論文の概要: Smile Like You Mean It: Driving Animatronic Robotic Face with Learned
Models
- arxiv url: http://arxiv.org/abs/2105.12724v1
- Date: Wed, 26 May 2021 17:57:19 GMT
- ステータス: 処理完了
- システム内更新日: 2021-05-27 13:43:00.420239
- Title: Smile Like You Mean It: Driving Animatronic Robotic Face with Learned
Models
- Title(参考訳): 学習したモデルでアニマトロニックな顔を動かす「Smile Like You」
- Authors: Boyuan Chen, Yuhang Hu, Lianfeng Li, Sara Cummings, Hod Lipson
- Abstract要約: 人間のような社会ロボットを構築するには、知的で一般化可能な表情を生成する能力が不可欠である。

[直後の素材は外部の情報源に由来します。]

/-- **THE HYPOTHESES OF `opClose231_smallPlaquette_region_cwt` ARE JOINTLY SATISFIABLE WITH A PROPER REGION `Ω ⊊ T_η`** (so the region form of
(2.31) at a small-plaquette field is not a statement about the empty set, nor only about `Ω = T_η`): for every `a > 0` the theorem yields `δ₀, c₀`
(here `d′ = 2`, `L = 3`), and — independently of them — on a torus `(ℤ/2·3^{m+1})²` (`3^m > 100`, `K = 1`), at level `k = 1`, for the flat
background `u = e^{i·0·εA} = 1` (`θ = 0`), the reference box `Ω₀ = [0, 66)²` (`c = 0`, `M₀ = 22`), spacing `s_g = 1`, half-width `W = 33`, radii
`R = 31 > 10L^k`, `R₁ = 0 < R₀ = 1`, THE REGION `Ω = Ω₀` ITSELF (a union of `k`-blocks, `|Ω| = 66² < |T|`) and the row `x ≡ (32, 32)` (chart depth
`32 ≥ R₀ + R` in `Ω₀`), every displayed hypothesis holds; consequently `‖(G_{k,loc}(u)f − G_k(Ω,u)f)(x)‖ ≤ (L^kε)²·c₀·(25·e^{−2δ₀R/3} + 1)·‖f‖_∞`
for every `f` (`D = 0`). [cite: BalabanImbrieJaffe1988, (2.31) p.263] -/
theorem opClose231_smallPlaquette_region_cwt_nonvacuous {a : ℝ} (ha : 0 < a) :
    ∃ δ₀ c₀ : ℝ, 0 < δ₀ ∧ 0 < c₀ ∧
    ∃ (P : Params) (hPd : P.d = 1 + 1), P.L = 3 ∧
    ∃ (x : Balaban1983to89.Site P 0), (∀ μ, (x μ).val = 32) ∧
      ∀ (f : Balaban1983to89.Site P 0 → ℂ) (F : ℝ), (∀ y, ‖f y‖ ≤ F) →
        ‖(gLocT (B1RG242Torus.α P a 1 * (P.L : ℝ) ^ (1 * P.d)) P.eps⁻¹ (expGauge P 0 fun _ => 0) 1
              (cubeFam hPd (P.L ^ 1) (fun _ => 0) (fun _ => 22) 1 33) (lamFam hPd (P.L ^ 1) (fun _ => 0) (fun _ => 22) 1)
              (cutoff 0 1 (B5Ineq137Torus.T P 0)) *ᵥ f) x -
            (gBox (B1RG242Torus.α P a 1 * (P.L : ℝ) ^ (1 * P.d)) P.eps⁻¹ (expGauge P 0 fun _ => 0) 1
              (cubeT hPd (P.L ^ 1) (fun _ => 0) fun i => P.L ^ 1 * (fun _ => 22 : Fin (1 + 1) → ℕ) i) *ᵥ f) x‖ ≤
          P.spacing 1 ^ 2 * (c₀ * (((⌊(((P.L : ℝ) ^ 1) - 1 + 1) / (1 : ℕ)⌋₊ : ℝ) + 3) ^ (1 + 1) *
              Real.exp (-(δ₀ * (((P.L : ℝ) ^ 1)⁻¹ * (2 * 31)))) +
                Real.exp (-(δ₀ / 2 * (((P.L : ℝ) ^ 1)⁻¹ * 0)))) *
            Real.exp (-(δ₀ / 2 * (((P.L : ℝ) ^ 1)⁻¹ * 0))) * F) := by
  obtain ⟨δ₀, c₀, hδ₀, hc₀, M⟩ := opClose231_smallPlaquette_region_cwt 1 2 le_rfl (by norm_num) (by norm_num) ⟨1, by norm_num⟩ ha
  refine ⟨δ₀, c₀, hδ₀, hc₀, ?_⟩
  -- the torus: any `m` with `3^m > 100`
  obtain ⟨m, hm⟩ := pow_unbounded_of_one_lt (100 : ℝ) (by norm_num : (1 : ℝ) < 3)
  have hX : 100 < 3 ^ m := by exact_mod_cast hm
  have hm1 : 1 ≤ m := by
    rcases Nat.eq_zero_or_pos m with h | h
    · subst h; norm_num at hX
    · exact h
  set P : Params := ⟨2, 3, m, 1, by norm_num, ⟨⟨1, by norm_num⟩, by norm_num⟩⟩ with hPdef
  have hN0 : P.sitesPerDir 0 = 2 * (3 * 3 ^ m) := by
    show 2 * 3 ^ (m + 1 - 0) = _
    rw [Nat.sub_zero, pow_succ, mul_comm (3 ^ m) 3]
  have hPd : P.d = 1 + 1 := rfl
  -- the box data, kept opaque until the end
  obtain ⟨c0, hc0⟩ : ∃ c : Fin (1 + 1) → ℕ, c = fun _ => 0 := ⟨_, rfl⟩
  obtain ⟨M0, hM0⟩ : ∃ M : Fin (1 + 1) → ℕ, M = fun _ => 22 := ⟨_, rfl⟩
  obtain ⟨v, hv⟩ : ∃ n : ℕ, n = 32 := ⟨_, rfl⟩
  have hvN : v < P.sitesPerDir 0 := by rw [hN0]; omega
  set x : Balaban1983to89.Site P 0 := fun _ => ((v : ℕ) : ZMod (P.sitesPerDir 0)) with hx
  have hxv : ∀ μ : Fin P.d, (x μ).val = v := by
    intro μ
    show ZMod.val ((v : ℕ) : ZMod (P.sitesPerDir 0)) = v
    rw [ZMod.val_natCast, Nat.mod_eq_of_lt hvN]
  have hfit0 : ∀ i : Fin (1 + 1), c0 i * P.L ^ 1 + P.L ^ 1 * M0 i ≤ P.sitesPerDir 0 := by
    intro i; rw [hc0, hM0, hN0]; show 0 * 3 ^ 1 + 3 ^ 1 * 22 ≤ 2 * (3 * 3 ^ m); omega
  have hxmem : x ∈ cubeT hPd (P.L ^ 1) c0 (fun i => P.L ^ 1 * M0 i) := by
    rw [mem_cubeT_iff_val hPd hfit0]
    intro μ
    rw [hxv μ, hc0, hM0]
    show 0 * 3 ^ 1 ≤ v ∧ v < 0 * 3 ^ 1 + 3 ^ 1 * 22
    omega
  have hΩ : IsBlockUnion 1 (cubeT hPd (P.L ^ 1) c0 fun i => P.L ^ 1 * M0 i) :=
    isBlockUnion_cubeT hPd (by show 1 ≤ m + 1; omega) rfl hfit0
  have hdeep : ∀ i : Fin (1 + 1), (1 : ℝ) + 31 ≤ (boxCoord hPd (P.L ^ 1) c0 x i : ℝ) ∧
      (boxCoord hPd (P.L ^ 1) c0 x i : ℝ) + (1 + 31) ≤ (P.L ^ 1 * M0 i : ℕ) - 1 := by
    intro i
    have hb : (boxCoord hPd (P.L ^ 1) c0 x i : ℝ) = v := by
      unfold boxCoord
      rw [hxv (Fin.cast hPd.symm i), hc0]
      beta_reduce
      push_cast
      ring
    rw [hb, hv, hM0]
    show (1 : ℝ) + 31 ≤ ((32 : ℕ) : ℝ) ∧ ((32 : ℕ) : ℝ) + (1 + 31) ≤ ((3 ^ 1 * 22 : ℕ) : ℝ) - 1
    norm_num
  have hθ : ∀ (y : Balaban1983to89.Site P 0) (μ ν : Fin P.d), ‖plaqC (expGauge P 0 fun _ => 0) y μ ν - 1‖ ≤ 0 := fun y μ ν => by
    simpa using norm_plaqC_expGauge_sub_one_le (P := P) 0 (fun _ => 0) y μ ν
  have hθθ : (((P.L : ℝ) ^ 1) ^ 2 * 0) ^ 2 ≤ 1 / 500 := by norm_num
  refine ⟨P, hPd, rfl, x, fun μ => (hxv μ).trans hv, fun f F hF => ?_⟩
  have h := M P hPd rfl 1 le_rfl le_rfl (by rw [hN0]; show 2 * (3 ^ 1 - 1) + 4 < 2 * (3 * 3 ^ m); omega) (expGauge P 0 fun _ => 0) 0
    le_rfl hθ hθθ c0 M0 (fun _ => by rw [hM0]; norm_num) hfit0 (fun i => by rw [hM0, hN0]; show 3 ^ 1 * 22 < 2 * (3 * 3 ^ m); omega)
    1 33 le_rfl 31 1 0 (by show 10 * (3 : ℝ) ^ 1 < 31; norm_num) le_rfl one_pos (by push_cast; norm_num)
    (fun i => by
      rw [hM0, hN0]; show (((3 ^ 1 * 22 : ℕ)) : ℝ) + 31 ≤ ((2 * (3 * 3 ^ m) : ℕ) : ℝ)
      have hXr : (100 : ℝ) < (3 : ℝ) ^ m := hm
      push_cast; linarith)
    _ hΩ subset_rfl x hxmem hdeep f F 0 hF le_rfl (fun y _ => B5Ineq137Torus.T_nonneg P 0 x y)
  subst hc0 hM0
  simpa using h

end Instance


end

end Literature.MathematicalPhysics.QuantumFieldTheory.BalabanImbrieJaffe1984to88.BIJ88DeltaLocSmallPlaquetteRegionCwt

顔模倣のための視覚に基づく自己教師型学習フレームワークを開発した。
本手法は, 多様な被験者に対して, 正確かつ多様な顔の模倣を可能にする。
- 参考スコア(独自算出の注目度): 11.925808365657936
- License: http://arxiv.org/licenses/nonexclusive-distrib/1.0/
- Abstract: Ability to generate intelligent and generalizable facial expressions is
essential for building human-like social robots. At present, progress in this
field is hindered by the fact that each facial expression needs to be
programmed by humans. In order to adapt robot behavior in real time to
different situations that arise when interacting with human subjects, robots
need to be able to train themselves without requiring human labels, as well as
make fast action decisions and generalize the acquired knowledge to diverse and
new contexts. We addressed this challenge by designing a physical animatronic
robotic face with soft skin and by developing a vision-based self-supervised
learning framework for facial mimicry. Our algorithm does not require any
knowledge of the robot's kinematic model, camera calibration or predefined
expression set. By decomposing the learning process into a generative model and
an inverse model, our framework can be trained using a single motor babbling
dataset. Comprehensive evaluations show that our method enables accurate and
diverse face mimicry across diverse human subjects. The project website is at
http://www.cs.columbia.edu/~bchen/aiface/
- Abstract(参考訳): 人間のようなソーシャルロボットを作るには、インテリジェントで汎用的な表情を作り出す能力が不可欠だ。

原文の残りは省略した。